She hesitated. ‘I’m afraid it might,’ she answered. ‘You understand why I daren’t go alone.’
‘My first suggestion is that we find at least one other man to go with us,’ I told Della. For I had already mentally agreed to help the lady out. I liked Della, and always found her to have a good heart.
Besides, no woman – or man for that matter – would travel those plains alone with a known large quantity of gold money.
‘I can’t think of a single man I’d trust … except you,’ Della said.
‘What about Henry Coughlin?’ I suggested, remembering her old bartender. Della laughed out loud.
‘Henry’s seventy years old! Can you see him fighting off a band of raiders?’
‘He can drive a wagon, can’t he?’ I replied. ‘With you selling out, he will likely be replaced on his job, won’t he? If he agrees, he could handle the wagon, leaving me free to ride at will and keep an eye on the backtrail.’
‘I hadn’t thought of that,’ Della said thoughtfully. ‘Then Henry and I could spell each other at the reins.’
‘That’s right. That way, we’d be sure to roll into Steubenville in no more than four, five days. When is your brother expected … and your sister?’
‘Next week,’ Della said. ‘I’m cutting it close to find some property and buy it, pretend that I’m a substantial citizen. I’ll need to buy some sturdier clothes,’ she said, smoothing her silk skirts again, drifting off into a woman’s way of thinking. Me, I was thinking about supplies, ammunition, finding a wagon and team of horses. We all have different priorities in this world. Della was thinking mainly of trying to shed her image and refashion herself for her younger sister and brother, Brian.
I was thinking more about getting her to Steubenville alive, her purse intact.
‘I’ll talk to Henry,’ I told Della as I stood, offered her my hand and tugged her to her feet. ‘If you can promise him a place to bunk once you get your little place built, he’ll leap at it. A seventy-year-old man doesn’t have a lot of options in this country.’
‘No, you’re right. I can promise him that much,’ Della said, standing so near to me that I could feel the heated scent of her body. She was still a fine-looking woman, but she was not for me, had never been. I liked her too much as a friend to risk complications.
‘Anything else, Della?’ I asked, as we started back toward the brawling town. ‘Anyone in particular I should be watching?’
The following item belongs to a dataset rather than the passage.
import Mathlib
import HarnessLib
import HarnessLib.Audit
import Summits.KontsevichZagierPeriods.Statement
import HarnessLib.Audit.Status.Attr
She stopped, lifted her eyes once again and answered, ‘Of course, Miles. The man we both are going to have to keep an eye on. Tom DeFord has been asking around. He’s found out that I am going to sell the saloon and that I am to be paid in gold. I don’t think he would have any compunctions about robbing me, do you?’
‘No,’ I answered carefully.
No, DeFord would have no compunctions at all in robbing a lady out on the lonesome prairie, nor of assaulting her. And if he was given the opportunity to kill me, he would accept that bonus quite cheerfully.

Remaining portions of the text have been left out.